In a new study, researchers investigated the creatine shuttle pathway as a potential therapeutic target in colorectal cancer cells.
Since the 1992 Barcelona Olympics, creatine supplementation has increased in popularity and grown to widespread use among the mainstream public. Creatine is a naturally occurring compound, primarily stored in skeletal muscle and involved in energy production for high-intensity activities—enhancing performance and supporting muscle growth and strength. The process by which creatine is transported into the muscles and utilized for energy production is referred to as the creatine shuttle. While it is a useful mechanism for healthy muscles, the creatine shuttle has also been implicated in cancer.

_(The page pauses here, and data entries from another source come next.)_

/-- **Zero modes bound the heat kernel from below.** If `A v = 0` and `Σ_j ‖v j‖² = 1` then for
every real `t`, `‖v i‖² ≤ Re exp(-t·AᴴA)(i,i)` (T*T identity + Cauchy–Schwarz + `exp(-(t/2)AᴴA)v = v`). -/
theorem norm_sq_le_re_exp_apply_self_of_mulVec_eq_zero {ι : Type*} [Fintype ι] [DecidableEq ι]
    (A : Matrix ι ι ℂ) {v : ι → ℂ} (hv : A *ᵥ v = 0) (hv1 : ∑ j, ‖v j‖ ^ 2 = 1) (t : ℝ) (i : ι) :
    ‖v i‖ ^ 2 ≤ ((NormedSpace.exp (-(t : ℂ) • (Aᴴ * A))) i i).re := by
  set M : Matrix ι ι ℂ := NormedSpace.exp (-((t / 2 : ℝ) : ℂ) • (Aᴴ * A)) with hM
  have hH : (Aᴴ * A) *ᵥ v = 0 := by rw [← Matrix.mulVec_mulVec, hv, Matrix.mulVec_zero]
  have hMv : M *ᵥ v = v := exp_neg_smul_mulVec_eq_self_of_mulVec_eq_zero _ hH (t / 2)
  have hvi : v i = ∑ j, M i j * v j := by
    conv_lhs => rw [← hMv]
    rfl
  rw [exp_neg_smul_apply_self_eq_sum_norm_sq, ← hM, ← Complex.ofReal_sum, Complex.ofReal_re,
    hvi]
  calc ‖∑ j, M i j * v j‖ ^ 2 ≤ (∑ j, ‖M i j‖ * ‖v j‖) ^ 2 := by
        gcongr
        refine (norm_sum_le _ _).trans (le_of_eq ?_)
        exact Finset.sum_congr rfl fun j _ => norm_mul _ _
    _ ≤ (∑ j, ‖M i j‖ ^ 2) * ∑ j, ‖v j‖ ^ 2 := Finset.sum_mul_sq_le_sq_mul_sq _ _ _
    _ = ∑ j, ‖M i j‖ ^ 2 := by rw [hv1, mul_one]

/-- **Free zero-mode floor.** For `U ≡ 1`, `m = 0`, every `L ≥ 1` and every real `t`:
`Re exp(-t D_Wᴴ D_W)((x,a,α),(x,a,α)) ≥ 1/L⁴` (the normalised constant spinor is a zero mode). -/
theorem re_exp_freeCfg_apply_self_ge (L : ℕ) [NeZero L] (t : ℝ) (x : TorusSite 4 L) (a : Fin 3)
    (α : Fin 4) :
    1 / (L : ℝ) ^ 4 ≤ ((NormedSpace.exp (-(t : ℂ) • (Matrix.conjTranspose
      (wilsonDirac (fundamentalRep (Fin 3)) (freeCfg L) 0 1) *
        wilsonDirac (fundamentalRep (Fin 3)) (freeCfg L) 0 1))) (x, a, α) (x, a, α)).re := by
  have hL : (0 : ℝ) < (L : ℝ) := by exact_mod_cast Nat.pos_of_ne_zero (NeZero.ne L)
  set v : TorusSite 4 L × Fin 3 × Fin 4 → ℂ := fun q => ((1 / (L : ℝ) ^ 2 : ℝ) : ℂ) * constSpinor L a α q
    with hvdef
  have hv : wilsonDirac (fundamentalRep (Fin 3)) (freeCfg L) 0 1 *ᵥ v = 0 := by
    have : v = ((1 / (L : ℝ) ^ 2 : ℝ) : ℂ) • constSpinor L a α := by
      funext q; rw [hvdef, Pi.smul_apply, smul_eq_mul]
    rw [this, Matrix.mulVec_smul, wilsonDirac_freeCfg_mulVec_constSpinor, smul_zero]
  have hv1 : ∑ j, ‖v j‖ ^ 2 = 1 := by
    have : ∀ j, ‖v j‖ ^ 2 = (1 / (L : ℝ) ^ 2) ^ 2 * ‖constSpinor L a α j‖ ^ 2 := by
      intro j
      rw [hvdef, norm_mul, mul_pow, Complex.norm_real, Real.norm_of_nonneg (by positivity)]
    simp_rw [this]
    rw [← Finset.mul_sum, sum_norm_sq_constSpinor]
    field_simp
  have key := norm_sq_le_re_exp_apply_self_of_mulVec_eq_zero _ hv hv1 t (x, a, α)
  have hvx : ‖v (x, a, α)‖ ^ 2 = 1 / (L : ℝ) ^ 4 := by
    rw [hvdef, norm_mul, Complex.norm_real, Real.norm_of_nonneg (by positivity)]
    simp only [constSpinor, if_true, norm_one, mul_one]
    field_simp
  rwa [hvx] at key


/-! ### Exponent tightness: `t⁻²` cannot be improved to `t^{-(2+δ)}` -/

/-- STRENGTHENING 2 — a better exponent: the crux with `C / t²` replaced by `C / t^{2+δ}`. -/
def SmallFieldUltracontractivityExp (δ : ℝ) : Prop :=
  ∃ ε : ℝ, 0 < ε ∧ ∃ K : ℕ, ∃ C : ℝ, ∀ (L : ℕ) [NeZero L] (U : GaugeConfig 4 L SU3) (m : ℝ),
    m ∈ Set.Icc (-(1 / 2 : ℝ)) 1 → ∀ (x : TorusSite 4 L) (r : ℕ), 1 ≤ r → r ≤ L →
    (∀ y : TorusSite 4 L, torusDist x y ≤ K * r → ∀ μ ν : Fin 4,
      3 - ((fundamentalRep (Fin 3)) (plaquetteHolonomy U y μ ν)).trace.re ≤ (ε / (r : ℝ) ^ 2) ^ 2) →
    ∀ (t : ℝ), 1 ≤ t → t ≤ (r : ℝ) ^ 2 → ∀ (a b : Fin 3) (α β : Fin 4),
      ‖(NormedSpace.exp (-(t : ℂ) • (Matrix.conjTranspose
        (wilsonDirac (fundamentalRep (Fin 3)) U m 1) * wilsonDirac (fundamentalRep (Fin 3)) U m 1)))
        (x, a, α) (x, b, β)‖ ≤ C / t ^ (2 + δ)

/-- **The exponent `2` is sharp**: for every `δ > 0` the `t^{-(2+δ)}` strengthening of the crux is
false — already for the free field `U ≡ 1`, `m = 0`, at `r = L`, `t = L²`, where the constant zero
mode gives `e^{-tH}(x,x) ≥ 1/L⁴ = 1/t²` for every `L` (`re_exp_freeCfg_apply_self_ge`). -/
theorem not_smallFieldUltracontractivityExp {δ : ℝ} (hδ : 0 < δ) :
    ¬ SmallFieldUltracontractivityExp δ := by
  rintro ⟨ε, -, K, C, h⟩
  -- Step 1: for every `L ≥ 1`, `((L:ℝ)²)^δ ≤ C`.
  have main : ∀ L : ℕ, 1 ≤ L → ((L : ℝ) ^ 2) ^ δ ≤ C := by
    intro L hL
    haveI : NeZero L := ⟨by omega⟩
    have hL' : (1 : ℝ) ≤ (L : ℝ) := by exact_mod_cast hL
    have hT : (0 : ℝ) < (L : ℝ) ^ 2 := by positivity
    have ht1 : (1 : ℝ) ≤ (L : ℝ) ^ 2 := by nlinarith
    have key := h L (freeCfg L) 0 (by norm_num) (fun _ => 0) L hL le_rfl
      (smallness_freeCfg L ε K L _) ((L : ℝ) ^ 2) ht1 le_rfl 0 0 0 0
    have low := re_exp_freeCfg_apply_self_ge L ((L : ℝ) ^ 2) (fun _ => 0) 0 0
    have low' : 1 / (L : ℝ) ^ 4 ≤ C / ((L : ℝ) ^ 2) ^ (2 + δ) :=
      low.trans ((Complex.re_le_norm _).trans (by exact_mod_cast key))
    rw [Real.rpow_add hT, Real.rpow_two] at low'
    have hpow : (0 : ℝ) < ((L : ℝ) ^ 2) ^ δ := Real.rpow_pos_of_pos hT δ
    have h4 : ((L : ℝ) ^ 2) ^ 2 = (L : ℝ) ^ 4 := by ring
    rw [h4, div_le_div_iff₀ (by positivity) (by positivity), one_mul] at low'
    -- low' : L^4 * (L^2)^δ ≤ C * L^4
    have hL4 : (0 : ℝ) < (L : ℝ) ^ 4 := by positivity
    nlinarith
  -- Step 2: pick `L` with `((L:ℝ)²)^δ > max C 1 ≥ C`.
  set y : ℝ := max C 1 with hy
  have hy0 : 0 ≤ y := le_trans zero_le_one (le_max_right _ _)
  set L : ℕ := ⌈y ^ δ⁻¹⌉₊ + 1 with hLdef
  have hL1 : 1 ≤ L := by omega
  have hLgt : y ^ δ⁻¹ < (L : ℝ) := by
    have := Nat.le_ceil (y ^ δ⁻¹)
    rw [hLdef]; push_cast; linarith
  have hLr : (1 : ℝ) ≤ (L : ℝ) := by exact_mod_cast hL1
  have h1 : y < ((L : ℝ)) ^ δ := by
    calc y = (y ^ δ⁻¹) ^ δ := (Real.rpow_inv_rpow hy0 hδ.ne').symm
      _ < (L : ℝ) ^ δ := Real.rpow_lt_rpow (Real.rpow_nonneg hy0 _) hLgt hδ
  have h2 : (L : ℝ) ^ δ ≤ ((L : ℝ) ^ 2) ^ δ :=
    Real.rpow_le_rpow (by positivity) (by nlinarith) hδ.le
  have h3 := main L hL1
  have hC : C ≤ y := le_max_left _ _
  linarith


end

end Summit.QuantumFields.QCD.Theorems.SmallFieldUltracontractivity.Negative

“The creatine shuttle is highlighted in cancer as a source of energy for cancer cells that display aggressive proliferation, and aberrant creatine kinase (CK) levels are known to be associated with many malignancies and mitotic control [7].”

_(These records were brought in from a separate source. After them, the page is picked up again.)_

import Summits.QuantumFields.BalabanUV.Beta.VertexToriSymmetryCovariantQ

/-!
# TableCovariance — the signed, block-shifted relabelling lemma (β-CAP lane, cap3 gen 15: the LEMMA G6 socket; v3, rebased on an5's
# `VertexToriSymmetryCovariantQ`)

`VertexToriSymmetryCovariantQ` (an5, part 5) transports the one-loop trace algebra under a momentum map `τ` with a `q`-DEPENDENT conjugator
pair, `MatCovariantQ τ U V A : ∀ q, A (τ q) = U q * A q * V q` with `∀ q, V q * U q = 1`, up to the jet END on the vertex tori.  What it
takes as INPUT is the covariance of each table family.  The lane's one-loop stencil tables (SU(2), `L = 3`, `k = 0`, attach mid; cap5's exact
dumps) are covariant under the two NON-jet coordinate reflections `R₂, R₃` in the following shape (cap3's LEMMA G6, verified exactly,
coefficient-wise, on all 28 tables — `HOME/b2b-balaban-beta-cap3/g15/g6/G6-TABLECOV.md`, data `G6-RELABEL.json`; independently cap5
`pi_maps.json`, cap4 `g6check`/`g6modp` for engine D, cap1 `SYM-A-R2R3.md` for engine A):

* ENTRY FORM  `K (R_ν y + (dl j − dl i) e_ν) (π i) (π j) = s i * s j * K y i j` — a signed relabelling `π` of the indices together with a
  BLOCK SHIFT `dl ∈ {0, −1}` of the offset for the bonds leaving the block through the face `x_ν = +1` and for the `ν`-constraint row;
* FOURIER FORM  `A (reflectAt ν q) = P_ν(q) * A q * P_ν(q)⁻¹` with the MONOMIAL, `q`-DEPENDENT conjugator `P_ν(q)[π i, i] = s i · e^{i q_ν dl_i}`
  (sign of the exponent tied to the tree's `character x q = cexp (I * Σ_μ x_μ q_μ)` and to tables multiplying `character dR q`).

THIS FILE: ENTRY FORM ⟹ FOURIER FORM, as an instance of an5's `MatCovariantQ`.
§2 the conjugators `relabelConj ν π s dl q = P_ν(q)` and `relabelConjInv ν π s dl q = P_ν(q)⁻¹` (inverse to each other when `s i ^ 2 = 1`),
   their entry formulas, the shifted reflection `shiftRefl ν c y = R_ν y + c e_ν` (an involution for every `c`), the character identity
   `character (reflectIdx ν (shiftRefl ν c y)) q = character y q · e^{−i c q_ν}`, and the main lemma `matCovariantQ_characterSum_relabel`
   (hypotheses: `K` vanishes off a finite `S`; the ENTRY FORM for all `y, i, j`; conclusion `MatCovariantQ (reflectAt ν) (relabelConj …)
   (relabelConjInv …) (q ↦ Σ_{x ∈ S} character x q • K x)`; no closure hypothesis on `S` — the sums are extended by zero to `S ∪ φ_c S`);
   `matCovariantQ_characterSum_signedPerm`: with `dl ≡ 0` the conjugators are constant and the conclusion is an5's `MatCovariant`.
§3 `relabelConj_shift` / `relabelConjInv_shift`: `P_ν` does not see a jet shift `q − p₁v₁ − p₂v₂` with `(v₁)_ν = (v₂)_ν = 0` (the extra
   hypothesis of `VertexToriSymmetry.matCovariantQ_shift₃`).
(§1 of v1/v2 — a private copy of the `MatCovariantQ` algebra — and the three-slot/jet END of v2 §3 are DROPPED in v3: they are an5's part 5.)

COURIER NOTE (an5 gen 23, row CAP-k owner): author planner-b2b-balaban-beta-cap3-g15-0, staged bytes sha256[:16] f67b1f4db14b637d
(`HOME/b2b-balaban-beta-cap3/g15/lean/TableCovariance.lean`, journal l.13396; farm rc 0 against the tree, cap3-g16 l.13836); filed by the
row owner with this note added and the code byte-identical.  It supplies the INPUT of `VertexToriSymmetryCovariantQ` from a table identity.

HONEST FRAMING (cell rule): finite-group bookkeeping for finite lattice one-loop tables; it certifies no number.  Discharging `BetaPertH` would
make Bałaban's UV stability UNCONDITIONAL — NOT the continuum limit, NOT Clay.  All statements are [folklore] linear algebra.
-/

namespace Summit.QuantumFields.BalabanUV.Beta.TableCovariance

In a new study, researchers Mayu Kita, Rina Fujiwara-Tani, Shingo Kishi, Shiori Mori, Hitoshi Ohmori, Chie Nakashima, Kei Goto, Takamitsu Sasaki, Kiyomu Fujii, Isao Kawahara, Ujjal Kumar Bhawal, Yi Luo, and Hiroki Kuniyasu from Nara Medical University, Saveetha University and Nantong University hypothesized that the creatine shuttle is involved in energy metabolism and other adenosine triphosphate (ATP) supply in cancer cells. On May 19, 2023, their new research paper was published in Oncotarget’s Volume 14, entitled, “Role of creatine shuttle in colorectal cancer cells.”
“In the current study, the role of the creatine shuttle in CRC [colorectal cancer] was analyzed along with its potential as a therapeutic target.”
The Creatine Shuttle in Colorectal Cancer
Despite advancements in treatment options for colorectal cancer (CRC), incidence and mortality rates remain high. The metabolism of CRC cells is distinctly different from that of normal cells, and understanding these metabolic alterations is crucial for devising new targeted therapies. The creatine shuttle system plays a pivotal role in cellular energy metabolism, particularly in high-energy demanding tissues such as muscle and brain. However, its involvement in CRC cells has remained largely unexplored until now.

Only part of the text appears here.